Good phones running almost stock Android are useful from a marketing PoV for both positive (as a showcase for the OS) and negative (good devices that aren't running iOS/Windows/other) reasons.

Their adoption helps increase the market share of the OS so makes creating content for them (apps in the Play store, and so forth) more attractive again indirectly helping because all Android devices potentially benefit from that.

So not a profit in any easily measured $ terms, but definitely a benefit.


You can benefit from it without profiting directly. I think Google benefits from Android adoption as a whole since that usually means adoption of Google services


Some user here (seems I'm not able to find him/her) on HN mentioned that they also feared that Samsung would be switching to their own thing, dropping Android and that may have been a factor in their decision to sell Motorola as they really want to keep everyone in the Android boat.

Made sense to me, at least.


Typical forced intention after fact.

To say Google not interested in hardware when they purchased Motorola is plain baseless.


It's not really 'after the fact' if that's been the popular opinion since before the deal in 2011 though


From the blog post announcing they bought Motorola:

> We recently explained how companies including Microsoft and Apple are banding together in anti-competitive patent attacks on Android. The U.S. Department of Justice had to intervene in the results of one recent patent auction to “protect competition and innovation in the open source software community” and it is currently looking into the results of the Nortel auction. Our acquisition of Motorola will increase competition by strengthening Google’s patent portfolio, which will enable us to better protect Android from anti-competitive threats from Microsoft, Apple and other companies.

https://googleblog.blogspot.de/2011/08/supercharging-android...

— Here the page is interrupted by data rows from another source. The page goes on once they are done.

import Summits.ValiantsHypothesis.ValiantsHypothesis.Theorems.KPlusLogSqLawStaticPathOpt

/-!
# Route «KPlusLogSqLaw» — block optima on a path read from the right: the right train is a left train

HONEST FRAMING.  Helper toward the crux `WeakLifting` (item `stmt-ValiantsHypothesis-19561`, route `KPlusLogSqLaw`, cell `pub-symmetroid`,
seat val-sym-lift-p3 g6, 2026-08-27) on the line of its witness-plan stub `stub_tridiagonalSectorB` (tropical twin of the STATIC tridiagonal
sector = parametric max-weight independent set on a path, val-sym-lift-p4 g6 `HOME/val-sym-lift-p4/STATIC-PATH-NLOGN.md`).  Reflecting the
block of items `j+1, …, j+l` (`t ↦ j + l + 1 - t`) preserves independence and total weight, so the optimum of its right end segment of length
`k` equals the optimum of the first `k` reflected items (`opt_reflect`); consequently the RIGHT TRAIN «block minus block-without-its-first-item»
is the LEFT TRAIN of the reflected items (`opt_sub_first_eq_Δ`) — so the degeneracy-free fold lemma certifies it too (part 4, `pa_train`).
Statements about a path DP; nothing here asserts anything about `WeakLifting`, `TropicalB`, `KPlusLogSqLaw`, the stub in its window,
`MatrixDescartes` (stmt-ValiantsHypothesis-18050) or `VP ≠ VNP`.
-/

set_option linter.dupNamespace false
set_option autoImplicit false

namespace Summit.ValiantsHypothesis.ValiantsHypothesis.Theorems.KPlusLogSqLaw

open Finset Classical

namespace StaticPathFold

noncomputable section

variable (w₁ w₀ : ℕ → ℝ)

/-- the reflected item lines: `W (rev j l w₁) (rev j l w₀) t = W w₁ w₀ (j + l + 1 - t)`. [folklore] -/
theorem W_rev (j l t : ℕ) (θ : ℝ) : W (rev j l w₁) (rev j l w₀) t θ = W w₁ w₀ (j + l + 1 - t) θ := rfl

/-- reflection maps an independent subset of the first `k` reflected items onto an independent subset of the last `k` items of the
block, with the same total weight. [folklore] -/
theorem image_reflect_mem {j l k : ℕ} (hk : k ≤ l) {S : Finset ℕ} (hS : S ∈ indepSets 0 k) :
    S.image (fun t => j + l + 1 - t) ∈ indepSets (j + (l - k)) k ∧
      ∀ θ, ∑ t ∈ S.image (fun t => j + l + 1 - t), W w₁ w₀ t θ = ∑ t ∈ S, W (rev j l w₁) (rev j l w₀) t θ := by
  rcases mem_indepSets.mp hS with ⟨hS1, hS2⟩
  have hbd : ∀ t ∈ S, 1 ≤ t ∧ t ≤ k := fun t ht => by have := mem_Ioc.mp (hS1 ht); omega
  have hinj : Set.InjOn (fun t => j + l + 1 - t) ↑S := by
    intro a ha b hb hab
    have := hbd a ha; have := hbd b hb
    simp only at hab; omega
  refine ⟨mem_indepSets.mpr ⟨fun t ht => ?_, fun t ht ht1 => ?_⟩, fun θ => ?_⟩
  · obtain ⟨a, ha, rfl⟩ := mem_image.mp ht
    have := hbd a ha
    rw [mem_Ioc]; omega
  · obtain ⟨a, ha, hat⟩ := mem_image.mp ht
    obtain ⟨b, hb, hbt⟩ := mem_image.mp ht1
    have := hbd a ha; have := hbd b hb
    -- `b = a - 1`, so `b + 1 = a ∈ S` with `b ∈ S`: not independent
    have hba : b + 1 = a := by omega
    exact hS2 b hb (hba ▸ ha)
  · rw [sum_image hinj]
    rfl

/-- the inverse direction: an independent subset of the last `k` items reflects onto an independent subset of the first `k` reflected
items, with the same total weight. [folklore] -/
theorem image_reflect_mem' {j l k : ℕ} (hk : k ≤ l) {S : Finset ℕ} (hS : S ∈ indepSets (j + (l - k)) k) :
    S.image (fun t => j + l + 1 - t) ∈ indepSets 0 k ∧
      ∀ θ, ∑ t ∈ S.image (fun t => j + l + 1 - t), W (rev j l w₁) (rev j l w₀) t θ = ∑ t ∈ S, W w₁ w₀ t θ := by
  rcases mem_indepSets.mp hS with ⟨hS1, hS2⟩
  have hbd : ∀ t ∈ S, j + (l - k) + 1 ≤ t ∧ t ≤ j + l := fun t ht => by have := mem_Ioc.mp (hS1 ht); omega
  have hinj : Set.InjOn (fun t => j + l + 1 - t) ↑S := by
    intro a ha b hb hab
    have := hbd a ha; have := hbd b hb
    simp only at hab; omega
  refine ⟨mem_indepSets.mpr ⟨fun t ht => ?_, fun t ht ht1 => ?_⟩, fun θ => ?_⟩
  · obtain ⟨a, ha, rfl⟩ := mem_image.mp ht
    have := hbd a ha
    rw [mem_Ioc]; omega
  · obtain ⟨a, ha, hat⟩ := mem_image.mp ht
    obtain ⟨b, hb, hbt⟩ := mem_image.mp ht1
    have := hbd a ha; have := hbd b hb
    have hba : b + 1 = a := by omega
    exact hS2 b hb (hba ▸ ha)
  · rw [sum_image hinj]
    refine sum_congr rfl fun t ht => ?_
    have := hbd t ht
    show W w₁ w₀ (j + l + 1 - (j + l + 1 - t)) θ = W w₁ w₀ t θ
    congr 1; omega

/-- **reflection**: the optimum of the last `k` items of the block `j+1..j+l` equals the optimum of the first `k` reflected items. [folklore] -/
theorem opt_reflect (j l k : ℕ) (hk : k ≤ l) (θ : ℝ) :
    opt w₁ w₀ (j + (l - k)) k θ = opt (rev j l w₁) (rev j l w₀) 0 k θ := by
  apply le_antisymm
  · refine opt_le w₁ w₀ fun S hS => ?_
    obtain ⟨hmem, hsum⟩ := image_reflect_mem' w₁ w₀ hk hS
    rw [← hsum θ]
    exact sum_le_opt _ _ hmem θ
  · refine opt_le _ _ fun S hS => ?_
    obtain ⟨hmem, hsum⟩ := image_reflect_mem w₁ w₀ (j := j) hk hS
    rw [← hsum θ]
    exact sum_le_opt w₁ w₀ hmem θ

/-- **the right train is a left train**: «block minus block-without-its-first-item» equals the left train of the reflected items:
`opt j (k+1) - opt (j+1) k = Δ (shift 0 (rev j (k+1))) (k+1)`. [folklore] -/
theorem opt_sub_first_eq_Δ (j k : ℕ) (θ : ℝ) :
    opt w₁ w₀ j (k + 1) θ - opt w₁ w₀ (j + 1) k θ =
      Δ (shift 0 (rev j (k + 1) w₁)) (shift 0 (rev j (k + 1) w₀)) (k + 1) θ := by
  have h1 := opt_reflect w₁ w₀ j (k + 1) (k + 1) le_rfl θ
  have h2 := opt_reflect w₁ w₀ j (k + 1) k (Nat.le_succ k) θ
  rw [Nat.sub_self, Nat.add_zero] at h1
  rw [Nat.add_sub_cancel_left] at h2
  rw [h1, h2]
  exact opt_sub_eq_Δ _ _ 0 k θ

end

end StaticPathFold

end Summit.ValiantsHypothesis.ValiantsHypothesis.Theorems.KPlusLogSqLaw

That is what all the coverage at the time pointed out.

They missed out on the Nortel patent portfolio earlier that year I think.

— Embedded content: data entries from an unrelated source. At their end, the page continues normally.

/-- **Every surface of the case over `x₁ = p(x₀)`, `deg p ≥ 2`, whose fibre polynomial has a
unique monomial of maximal `x₀`-degree**: case ∧ Zariski-dense exponential points (no condition on
the leading term of `p`).
[cite: MantovaMasser2023, §1 Further remarks, p. 5 (the question, open in general)] (new) -/
theorem unprojectedDensityQuestion_graphSurface_of_uniqueTop (hd : 2 ≤ p.natDegree)
    (hirr : Irreducible P)
    (hfib : Set.Infinite {t : ℂ | ∃ c : Fin 2 → ℂ, c 0 ≠ 0 ∧ c 1 ≠ 0 ∧
      MvPolynomial.eval ![t, c 0, c 1] P = 0})
    {m₀ : Fin 3 →₀ ℕ} (hm₀ : m₀ ∈ P.support) (huniq : ∀ m ∈ P.support, m ≠ m₀ → m 0 < m₀ 0) :
    MMCaseDimPiOneFree {w : Fin 2 ⊕ Fin 2 → ℂ | w (Sum.inl 1) = p.eval (w (Sum.inl 0)) ∧
        MvPolynomial.eval ![w (Sum.inl 0), w (Sum.inr 0), w (Sum.inr 1)] P = 0} ∧
      UnprojectedDense {w : Fin 2 ⊕ Fin 2 → ℂ | w (Sum.inl 1) = p.eval (w (Sum.inl 0)) ∧
        MvPolynomial.eval ![w (Sum.inl 0), w (Sum.inr 0), w (Sum.inr 1)] P = 0} := by
  classical
  by_cases h2 : ∃ m ∈ P.support, m 2 ≠ 0
  · exact unprojectedDensityQuestion_graphSurface_of_y1 p hd hirr h2 hfib
  refine ⟨mmCase_graphSurface p P hd hirr hfib, ?_⟩
  push Not at h2
  obtain ⟨P₂, hP₂⟩ := exists_rename_castSucc_eq h2
  subst hP₂
  have hirr₂ : Irreducible P₂ := irreducible_of_rename_castSucc hirr
  have h1' : ∃ v ∈ P₂.support, ∃ v' ∈ P₂.support, v 1 ≠ v' 1 := by
    by_contra hall
    push Not at hall
    obtain ⟨v₀, hv₀⟩ := MvPolynomial.ne_zero_iff.1 hirr₂.ne_zero
    have hv₀s : v₀ ∈ P₂.support := MvPolynomial.mem_support_iff.2 hv₀
    have hfin := finite_fibres_of_sameDegree hirr₂.ne_zero (fun v hv => hall v hv v₀ hv₀s)
    refine hfib (hfin.subset ?_)
    rintro t ⟨c, h0, -, hc⟩
    exact ⟨c 0, h0, by rwa [eval_vec3_rename_castSucc] at hc⟩
  -- transfer the unique top monomial to `P₂`
  have hsupp : (rename (Fin.castSucc : Fin 2 → Fin 3) P₂).support =
      Finset.image (Finsupp.mapDomain Fin.castSucc) P₂.support :=
    support_rename_of_injective (Fin.castSucc_injective 2)
  have hinj : Function.Injective (Finsupp.mapDomain (Fin.castSucc : Fin 2 → Fin 3) :
      (Fin 2 →₀ ℕ) → (Fin 3 →₀ ℕ)) := Finsupp.mapDomain_injective (Fin.castSucc_injective 2)
  have h0 : ∀ v : Fin 2 →₀ ℕ, (Finsupp.mapDomain (Fin.castSucc : Fin 2 → Fin 3) v) 0 = v 0 := by
    intro v
    have := Finsupp.mapDomain_apply (Fin.castSucc_injective 2) v (0 : Fin 2)
    rwa [Fin.castSucc_zero] at this
  rw [hsupp] at hm₀ huniq
  obtain ⟨v₀, hv₀, rfl⟩ := Finset.mem_image.1 hm₀
  have huniq' : ∀ v ∈ P₂.support, v ≠ v₀ → v 0 < v₀ 0 := by
    intro v hv hne
    have h := huniq (Finsupp.mapDomain Fin.castSucc v) (Finset.mem_image_of_mem _ hv)
      (fun h => hne (hinj h))
    rwa [h0, h0] at h
  rw [← fibreCurveSurface_eq]
  exact unprojectedDense_fibreCurveSurface_of_uniqueTop p hd hirr₂ h1' hv₀ huniq'

end UniqueTop

/-! ## Part B. The residual class, typed -/

section Residual

variable (p : Polynomial ℂ) {P : MvPolynomial (Fin 2) ℂ}

/-- **What stays open over graph bases of degree `≥ 2`, exactly.**  If `{x₁ = p(x₀), P(x₀, y₀) = 0}`
(`deg p = d ≥ 2`, `P` irreducible with two monomials of different `y₀`-degree) does NOT have
Zariski-dense exponential points, then: `Re(lc(p)·i^d) = 0`; the row of maximal `x₀`-degree of
`supp P` contains a monomial of maximal AND one of minimal `y₀`-degree (over the whole support); and
every nonzero root `θ` of the top-row polynomial has `dτ log|θ| + σ = 0` (`τ = Re(lc(p)·i^{d-1})`,
`σ = Re(p_{d-1}·i^{d-1})`).  (Contrapositive assembly of gen 17 and of
`unprojectedDense_fibreCurveSurface_of_topRight/_of_topLeft/_of_topRow`.) (new) -/
theorem fibreCurveSurface_residual_of_not_unprojectedDense (hd : 2 ≤ p.natDegree)
    (hirr : Irreducible P) (h1 : ∃ v ∈ P.support, ∃ v' ∈ P.support, v 1 ≠ v' 1)
    (hnot : ¬ UnprojectedDense {w : Fin 2 ⊕ Fin 2 → ℂ | w (Sum.inl 1) = p.eval (w (Sum.inl 0)) ∧
      MvPolynomial.eval ![w (Sum.inl 0), w (Sum.inr 0)] P = 0}) :
    (p.leadingCoeff * I ^ p.natDegree).re = 0 ∧
    (∀ v₀ ∈ P.support, (∀ v ∈ P.support, v 0 ≤ v₀ 0) →
      (∃ vR ∈ P.support, vR 0 = v₀ 0 ∧ ∀ u ∈ P.support, u 1 ≤ vR 1) ∧
      (∃ vL ∈ P.support, vL 0 = v₀ 0 ∧ ∀ u ∈ P.support, vL 1 ≤ u 1)) ∧
    (∀ N₀ : ℕ, (∀ v ∈ P.support, v 0 ≤ N₀) → ∀ va ∈ P.support, ∀ vc ∈ P.support,
      va 0 = N₀ → vc 0 = N₀ → va 1 ≠ vc 1 → ∀ θ : ℂ, θ ≠ 0 →
      (∑ v ∈ P.support.filter (fun v : Fin 2 →₀ ℕ => v 0 = N₀),
        Polynomial.C (P.coeff v) * Polynomial.X ^ (v 1)).eval θ = 0 →
      (p.natDegree : ℝ) * (p.leadingCoeff * I ^ (p.natDegree - 1)).re * Real.log ‖θ‖ +
        (p.coeff (p.natDegree - 1) * I ^ (p.natDegree - 1)).re = 0) := by
  classical
  refine ⟨?_, fun v₀ hv₀ htop => ⟨?_, ?_⟩, ?_⟩
  · by_contra hre
    exact hnot (unprojectedDense_fibreCurveSurface p (by omega) hre hirr h1)
  · -- the top-row point of maximal column dominates every column, else `topRight` applies
    set T := P.support.filter (fun v : Fin 2 →₀ ℕ => v 0 = v₀ 0) with hT
    obtain ⟨vR, hvRT, hmax⟩ := T.exists_max_image (fun v => v 1) ⟨v₀, Finset.mem_filter.2 ⟨hv₀, rfl⟩⟩
    obtain ⟨hvR, hvR0⟩ := Finset.mem_filter.1 hvRT
    refine ⟨vR, hvR, hvR0, fun u hu => ?_⟩
    by_contra hlt
    push Not at hlt
    refine hnot (unprojectedDense_fibreCurveSurface_of_topRight p hd hirr hvR
      (fun v hv => hvR0 ▸ htop v hv) (fun v hv h => hmax v (Finset.mem_filter.2 ⟨hv, ?_⟩)) ⟨u, hu, hlt⟩)
    rw [h, hvR0]
  · set T := P.support.filter (fun v : Fin 2 →₀ ℕ => v 0 = v₀ 0) with hT
    obtain ⟨vL, hvLT, hmin⟩ := T.exists_min_image (fun v => v 1) ⟨v₀, Finset.mem_filter.2 ⟨hv₀, rfl⟩⟩
    obtain ⟨hvL, hvL0⟩ := Finset.mem_filter.1 hvLT
    refine ⟨vL, hvL, hvL0, fun u hu => ?_⟩
    by_contra hlt
    push Not at hlt
    refine hnot (unprojectedDense_fibreCurveSurface_of_topLeft p hd hirr hvL
      (fun v hv => hvL0 ▸ htop v hv) (fun v hv h => hmin v (Finset.mem_filter.2 ⟨hv, ?_⟩)) ⟨u, hu, hlt⟩)
    rw [h, hvL0]
  · intro N₀ hN va hva vc hvc ha0 hc0 hne θ hθ0 hθ
    by_contra hgood
    exact hnot (unprojectedDense_fibreCurveSurface_of_topRow p hd hirr hN hva hvc ha0 hc0 hne hθ0 hθ
      hgood)

end Residual

/-! ## Part C. Examples with `Re(lc(p)·i^{deg p}) = 0` -/

section Examples

/-- The support of `y₀² - x₀` lies in `{y₀², x₀}`; `x₀` is its unique monomial of maximal
`x₀`-degree. -/
theorem X1_sq_sub_X0_uniqueTop :
    ∀ v ∈ (X 1 ^ 2 - X 0 : MvPolynomial (Fin 2) ℂ).support,
      v ≠ Finsupp.single 0 1 → v 0 < (Finsupp.single (0 : Fin 2) 1 : Fin 2 →₀ ℕ) 0 := by
  classical
  intro v hv hne
  have hsub : (X 1 ^ 2 - X 0 : MvPolynomial (Fin 2) ℂ).support ⊆
      {Finsupp.single 1 2} ∪ {Finsupp.single 0 1} := by
    refine (MvPolynomial.support_sub (p := (X 1 ^ 2 : MvPolynomial (Fin 2) ℂ)) (q := X 0)).trans
      (Finset.union_subset_union ?_ ?_)
    · rw [show (X 1 ^ 2 : MvPolynomial (Fin 2) ℂ) = monomial (Finsupp.single 1 2) 1 by
        rw [X_pow_eq_monomial]]
      exact support_monomial_subset
    · rw [show (X 0 : MvPolynomial (Fin 2) ℂ) = monomial (Finsupp.single 0 1) 1 by
        rw [X]]
      exact support_monomial_subset
  have hv' := hsub hv
  rw [Finset.mem_union, Finset.mem_singleton, Finset.mem_singleton] at hv'
  rcases hv' with h | h
  · rw [h]; simp
  · exact absurd h hne

/-- `x₀` is a monomial of `y₀² - x₀`. -/
theorem single_zero_mem_support_X1_sq_sub_X0 :
    (Finsupp.single (0 : Fin 2) 1 : Fin 2 →₀ ℕ) ∈ (X 1 ^ 2 - X 0 : MvPolynomial (Fin 2) ℂ).support := by
  classical
  have hne : (Finsupp.single (1 : Fin 2) 2 : Fin 2 →₀ ℕ) ≠ Finsupp.single 0 1 := by
    intro h; have := DFunLike.congr_fun h 1; simp at this
  rw [MvPolynomial.mem_support_iff, MvPolynomial.coeff_sub, MvPolynomial.coeff_X_pow,
    MvPolynomial.coeff_X, if_neg hne, if_pos rfl]
  norm_num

Coverage at the time, and since, in the apple-centric web focused on how Google tried to compete in hardware with Apple and failed and how they "lost" billions on the deal.

So that may be where this confusion arises.


> not because they wanted in on the hardware business

I don't think that's true, see Project Ara [0]

[0] https://en.wikipedia.org/wiki/Project_Ara


I'm sure the hardware was a bonus but at the time the purchase was primarily driven by the patents. Apple, Microsoft, Oracle , Cisco, and all the other big players have shed loads of patents for just about everything and uses them as counter measures against any potential litigation. Google at the time was lacking in such patents and was vulnerable. Motorola presented an opportunity with it's extensive cache of patents to level the playing field.


Google also kept the experimental team (I don't remember its name) from Moto.


So two things. The title is LITERALLY: "Google signs agreement with HTC, continuing our big bet on hardware" - notice the continuing. The guy writing the blog post came from Motorola... so I don't think he's trying to hide it.

As others have mentioned, Motorola was 90% about the patents because they were fighting trench warfare with Apple AND Microsoft at the time. And 10% about having some say over a premium phone that wasn't full of garbage overlays. They were at war with Samsung over Touchwiz and Tizen at the time. So ya... it was 100% a strategic move, and exactly why the bailed as soon as humanly possible.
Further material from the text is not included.